Soma’dan gelen bir diğer madenci Taner Yıldırım da ise Soma faciasının sonrasına değinerek, ”Televizyonları izleyen insanlar haklarımızı aldığımızı düşünüyorlar. Ama değişen bir şey yok. Üzerimizdeki baskılar sürüyor. Ekmeğimiz için çocuklarımız için madene inmeye devam ediyoruz. Mecburuz. Kaymakam Soma’ya gelen milletvekillerine kasamızda işçilerimiz için 180 trilyon paramız var diyor. Kimse görmedi o parayı. Şunu vereceğiz bunu vereceğiz diye reklam yapıyorlar ama hala maaşımızı alamadık” diyor.
Sendika ne yaptı?
Toplantıda Soma işçilerine yoğunluk olarak sorulardan biri de sendika konusu oldu. Kaza sonrası sendikanın neler yaptığı yönündeki soruyu yanıtlayan Yavuz; “ Olayın olduğu gün bile sendika yanımıza gelmedi. Sendikayı şikayet hakkımız yok. Üzerimizde sendikal baskı hep vardı. İşimizden olmamak için attığımız oydan haberimiz bile olmazdı” şeklinde yanıt verdi.
Komite oluşturduk
“Soma sonrası ne değişti?” sorusuna ise Taner Yıldırım“ 5 gün sendika kapısında sabahladık. Enerji bakanlığına taleplerimizi sıraladığımız dilekçemizi verdik. Maden-İş bizi temsil edemez, başımızda görmek istemiyoruz. Komite oluşturuyoruz. Bizim yönettiğimiz, sendikacının işçiden fazla maaş almadığı, haftada 3 gün madene inip sorunlarımızın ve taleplerimizin dinlendiği bir sendikal anlayış oluşturucağız” sözleriyle karşılık verdi.

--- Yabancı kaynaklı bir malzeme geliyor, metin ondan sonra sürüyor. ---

import Summits.Ventures.YMGap.RobustBall.RobustAreaLawVertex
import Summits.Ventures.YMGap.RobustBall.RectangleWitness
import HarnessLib

/-!
# Robust ball (Y2), area-law side — monotonicity of the currency and the RADIUS FUNCTION on the whole `SU(2)` window

HONEST FRAMING: venture file of the cell `pub-ymgap` (QuantumFields programme), track ROBUST-BALL, seat rb-p2 (g2).  Strong-coupling LATTICE
statements on finite tori, uniform in the size; nothing about the continuum, a mass gap, or Clay.

CONTENT.
1. `AreaLawOnBall N d β ε₀ ε₁ r mv` is ANTITONE in the ball: it persists for smaller radii `ε₀' ≤ ε₀`, `ε₁' ≤ ε₁`, shorter range `r' ≤ r`
   and smaller vertical window `mv' ≤ mv` (`AreaLawOnBall.anti`; the tier-1 ball is monotone in its radii — p1's `clusterDomainFR_mono` — and
   in its range, `IsSlabLocal` in its window).
2. THE RADIUS FUNCTION (K1-STATUS residual 3 in quantitative form).  rb-p2 g0's rows certify the ball at two couplings (`β_W = 1/3`, `1/2`).  Here:
   for `SU(2)` in EVERY dimension `d = n + 1 ≥ 2` and EVERY Wilson coupling of the window `0 ≤ β_W`, `n β_W < 2` of the cell's unconditional
   Wilson area law (`SlabAreaLawDimensions.su2_hasAreaLaw_of_lt_two`; `d = 4`: `β_W < 2/3`), the area law holds uniformly on the ball of radius
     `ε(β_W) = (2 − n β_W)/10`, i.e. `AreaLawOnBall 2 (n+1) (β_W/2) (2ε(β_W)) (ε(β_W)) r mv` for every range `r` and window `mv ≥ 1`
   (`su2_areaLawOnBall_radius`; affine-vertex door of `RobustAreaLawVertex` on the quarter modulus, certificate `e^{x} ≤ 1 + x + x²` (`|x| ≤ 1`, Mathlib)
   and `√2 ≤ 1.415`).  So the robust ball has POSITIVE radius at every coupling strictly inside the Wilson window and the certified radius
   vanishes LINEARLY at the door's threshold `β_W = 2/n` — a door artefact, not a statement about the true extent of the confining phase
   (nothing is claimed at or beyond `2/n`).  The rows remain the better numbers where they exist (`d = 4`: `ε(1/3) = 0.10` here vs `0.15` certified,
   `ε(1/2) = 0.05` vs `0.06`).
-/

noncomputable section

open MeasureTheory
open Literature.MathematicalPhysics.QuantumLattice (fundamentalRep)
open Literature.MathematicalPhysics.QuantumFieldTheory

namespace Summit.Ventures.YMGap.RobustBall

variable {d L N : ℕ}

/-! ### 1. Monotonicity -/

/-- A shorter range is a range. [folklore] -/
theorem HasRange.mono [NeZero L] {r r' : ℕ} (h : r ≤ r') {W : Perturbation d L N} (hW : HasRange r W) : HasRange r' W :=
  fun X hX => hW X (lt_of_le_of_lt h hX)

/-- The tier-1 ball grows with its range. [folklore] -/
theorem clusterDomainFR_mono_range [NeZero L] {ε₀ ε₁ : ℝ} {r r' : ℕ} (h : r ≤ r') :
    (ClusterDomainFR ε₀ ε₁ r : Set (Perturbation d L N)) ⊆ ClusterDomainFR ε₀ ε₁ r' :=
  fun _ hW => ⟨HasRange.mono h hW.1, hW.2⟩

/-- A smaller vertical dependence diameter is a vertical dependence diameter. [folklore] -/
theorem HasVertRange.mono [NeZero L] {m m' : ℕ} (h : m ≤ m') {W : Perturbation d L N} (hW : HasVertRange m W) :
    HasVertRange m' W := by
  intro X v
  obtain ⟨t₀, ht₀⟩ := hW X v
  refine ⟨t₀, fun U V hUV => ht₀ fun e he => hUV e ?_⟩
  rcases he with he | ⟨k, hk, hke⟩
  · exact Or.inl he
  · exact Or.inr ⟨k, lt_of_lt_of_le hk h, hke⟩

/-- `IsSlabLocal` is monotone in the window. [folklore] -/
theorem IsSlabLocal.mono [NeZero L] {m m' : ℕ} (h : m ≤ m') {W : Perturbation d L N} (hW : IsSlabLocal m W) : IsSlabLocal m' W :=
  ⟨hW.center_inv, hW.vert_range.mono h⟩

/-- **The area-law currency is antitone in the ball**: if Wilson's area law holds uniformly on `ClusterDomainFR ε₀ ε₁ r ∩ IsSlabLocal mv`, it
holds (with the same constants) on every smaller ball `ε₀' ≤ ε₀`, `ε₁' ≤ ε₁`, `r' ≤ r`, `mv' ≤ mv`. [folklore] -/
theorem AreaLawOnBall.anti {β ε₀ ε₁ ε₀' ε₁' : ℝ} {r r' mv mv' : ℕ} (h : AreaLawOnBall N d β ε₀ ε₁ r mv)
    (h₀ : ε₀' ≤ ε₀) (h₁ : ε₁' ≤ ε₁) (hr : r' ≤ r) (hm : mv' ≤ mv) : AreaLawOnBall N d β ε₀' ε₁' r' mv' := by
  obtain ⟨C, c, hc, hA⟩ := h
  exact ⟨C, c, hc, fun L _ W hW hloc x i j R T hij hR hT hRL hTL =>
    hA L W (clusterDomainFR_mono h₀ h₁ (clusterDomainFR_mono_range hr hW)) (hloc.mono hm) x i j R T hij hR hT hRL hTL⟩

/-! ### 2. The radius function on the whole `SU(2)` window -/

/-- **`SU(2)`, EVERY `d = n + 1`: THE RADIUS FUNCTION `ε(β_W) = (2 − n β_W)/10` ON THE WHOLE WILSON WINDOW.**  For `0 ≤ β_W` and `n β_W < 2`
(the window of the cell's unconditional `SU(2)` Wilson area law `su2_hasAreaLaw_of_lt_two`; `d = 4`: `β_W < 2/3`), Wilson's area law holds
uniformly on the tier-1 ball of radii `(ε₀, ε₁) = ((2 − nβ_W)/5, (2 − nβ_W)/10)`, every range `r`, every window `mv ≥ 1`:
`AreaLawOnBall 2 (n+1) (β_W/2) ((2 − nβ_W)/5) ((2 − nβ_W)/10) r mv`.  Proof: affine-vertex door on the quarter modulus (`c_W = nβ_W/2 = 1 − δ`,
`ε₀ = 2δ/5`, `ε₁ = δ/5`): both vertices `e^{2δ/5}(1−δ)(1 + 2√2 δ/5)` and `e^{2δ/5}(1−δ) + √2 δ/5` are `< 1` for `0 < δ ≤ 1` by
`e^{x} ≤ 1 + x + x²`, `√2 ≤ 1.415` (leading terms `1 − 0.034δ`, `1 − 0.317δ`). [folklore] -/
theorem su2_areaLawOnBall_radius {n : ℕ} {βW : ℝ} (hβ : 0 ≤ βW) (hlt : (n : ℝ) * βW < 2) (r : ℕ) {mv : ℕ} (hmv : 1 ≤ mv) :
    AreaLawOnBall 2 (n + 1) (βW / 2) ((2 - n * βW) / 5) ((2 - n * βW) / 10) r mv := by
  set δ : ℝ := 1 - n * βW / 2 with hδdef
  have hδ0 : 0 < δ := by rw [hδdef]; linarith
  have hδ1 : δ ≤ 1 := by
    rw [hδdef]; have : 0 ≤ (n : ℝ) * βW := mul_nonneg (Nat.cast_nonneg n) hβ; linarith
  have hε₀ : (2 - n * βW) / 5 = 2 * δ / 5 := by rw [hδdef]; ring
  have hε₁ : (2 - n * βW) / 10 = δ / 5 := by rw [hδdef]; ring
  have hmod := SlabAreaLawDimensions.su2_oneLinkKRModulus_of_le_one (R := n * βW / 2) (by linarith)
  have habs : |βW / 2 / ((2 : ℕ) : ℝ)| = βW / 4 := by
    rw [abs_of_nonneg (by positivity)]; push_cast; ring
  have hcW : 2 * (n : ℝ) * |βW / 2 / ((2 : ℕ) : ℝ)| * 1 = 1 - δ := by rw [habs, hδdef]; ring
  -- the two certificates
  have hE : Real.exp (2 * δ / 5) ≤ 1 + 2 * δ / 5 + (2 * δ / 5) ^ 2 := by
    -- `e^{x} ≤ 1 + x + x²` for `|x| ≤ 1` (Mathlib `Real.abs_exp_sub_one_sub_id_le`)
    have h := Real.abs_exp_sub_one_sub_id_le (x := 2 * δ / 5) (by rw [abs_of_nonneg (by linarith)]; linarith)
    have := (abs_le.1 h).2
    linarith
  have hE0 : 0 < Real.exp (2 * δ / 5) := Real.exp_pos _
  have hS := sqrt_two_le_1415
  have hS0 : 0 ≤ Real.sqrt 2 := Real.sqrt_nonneg _
  have hB : Real.exp (2 * δ / 5) * (1 - δ) ≤ (1 + 2 * δ / 5 + (2 * δ / 5) ^ 2) * (1 - δ) :=
    mul_le_mul_of_nonneg_right hE (by linarith)
  rw [hε₀, hε₁]
  refine areaLawOnBall_of_oneLinkKRModulus_vertex (n := n) le_rfl (βW / 2) zero_le_one hmod (by rw [habs]; linarith) r hmv ?_ ?_
  · -- vertex 1: `e^{2δ/5} (1−δ) (1 + 2√2 δ/5) < 1`
    rw [hcW]
    have h2 : 1 + 2 * Real.sqrt 2 * (δ / 5) ≤ 1 + 2 * (1415 / 1000) * (δ / 5) := by nlinarith
    have h2' : 0 ≤ 1 + 2 * Real.sqrt 2 * (δ / 5) := by positivity
    calc Real.exp (2 * δ / 5) * (1 - δ) * (1 + 2 * Real.sqrt 2 * (δ / 5))
        ≤ (1 + 2 * δ / 5 + (2 * δ / 5) ^ 2) * (1 - δ) * (1 + 2 * (1415 / 1000) * (δ / 5)) :=
          mul_le_mul hB h2 h2' (by nlinarith)
      _ < 1 := by nlinarith [pow_pos hδ0 2, pow_pos hδ0 3, pow_pos hδ0 4]
  · -- vertex 2: `e^{2δ/5} (1−δ) + √2 δ/5 < 1`
    rw [hcW]
    have h2 : Real.sqrt 2 * (δ / 5) ≤ 1415 / 1000 * (δ / 5) := mul_le_mul_of_nonneg_right hS (by linarith)
    nlinarith [pow_pos hδ0 2, pow_pos hδ0 3]

/-- The `d = 4` reading: for `0 ≤ β_W < 2/3`, `AreaLawOnBall 2 4 (β_W/2) ((2 − 3β_W)/5) ((2 − 3β_W)/10) r mv` — positive radius
`ε(β_W) = (2 − 3β_W)/10` at EVERY coupling of the cell's `d = 4` Wilson area-law window `β_W < 2/3`. [folklore] -/
theorem su2_areaLawOnBall_radius_dim4 {βW : ℝ} (hβ : 0 ≤ βW) (hlt : βW < 2 / 3) (r : ℕ) {mv : ℕ} (hmv : 1 ≤ mv) :
    AreaLawOnBall 2 4 (βW / 2) ((2 - 3 * βW) / 5) ((2 - 3 * βW) / 10) r mv := by
  have h := su2_areaLawOnBall_radius (n := 3) hβ (by push_cast; linarith) r hmv
  push_cast at h
  exact h

/-- **Positive radius at every coupling of the window** (`SU(2)`, every `d = n + 1`): for `0 ≤ β_W`, `nβ_W < 2` there is `ε > 0` — namely
`ε = (2 − nβ_W)/10` — with `AreaLawOnBall 2 (n+1) (β_W/2) (2ε) ε r mv` for every range `r` and window `mv ≥ 1`, and (antitonicity) for every
smaller one-parameter ball `0 ≤ ε' ≤ ε` as well. [folklore] -/
theorem su2_areaLawOnBall_exists_radius {n : ℕ} {βW : ℝ} (hβ : 0 ≤ βW) (hlt : (n : ℝ) * βW < 2) :
    ∃ ε : ℝ, 0 < ε ∧ ∀ ε' : ℝ, ε' ≤ ε → ∀ (r : ℕ) (mv : ℕ), 1 ≤ mv → AreaLawOnBall 2 (n + 1) (βW / 2) (2 * ε') ε' r mv := by
  refine ⟨(2 - n * βW) / 10, by linarith, fun ε' hε' r mv hmv => ?_⟩
  have h := su2_areaLawOnBall_radius (n := n) hβ hlt r hmv
  exact h.anti (by linarith) hε' le_rfl le_rfl

end Summit.Ventures.YMGap.RobustBall

end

Toplantı kapanışını Disk Birleşik Metal İş örgütlenme uzmanı Yakup Aslandoğan yaptı. Soma’nın Türkiye’nin en büyük işçi katliamı olduğunu ve unutulmayacağını vurgulayan Aslandoğan, toplantının da yıldönümüne denk geldiği 15-16 Haziran işçi direnişlerini hatırlatarak işçilerin birlikteliğinin ve tarihten getirdiği birikimin önemine, bugün Soma işçileriyle birlikte tüm işkollarından işçilere yüklediği görevlere değindi.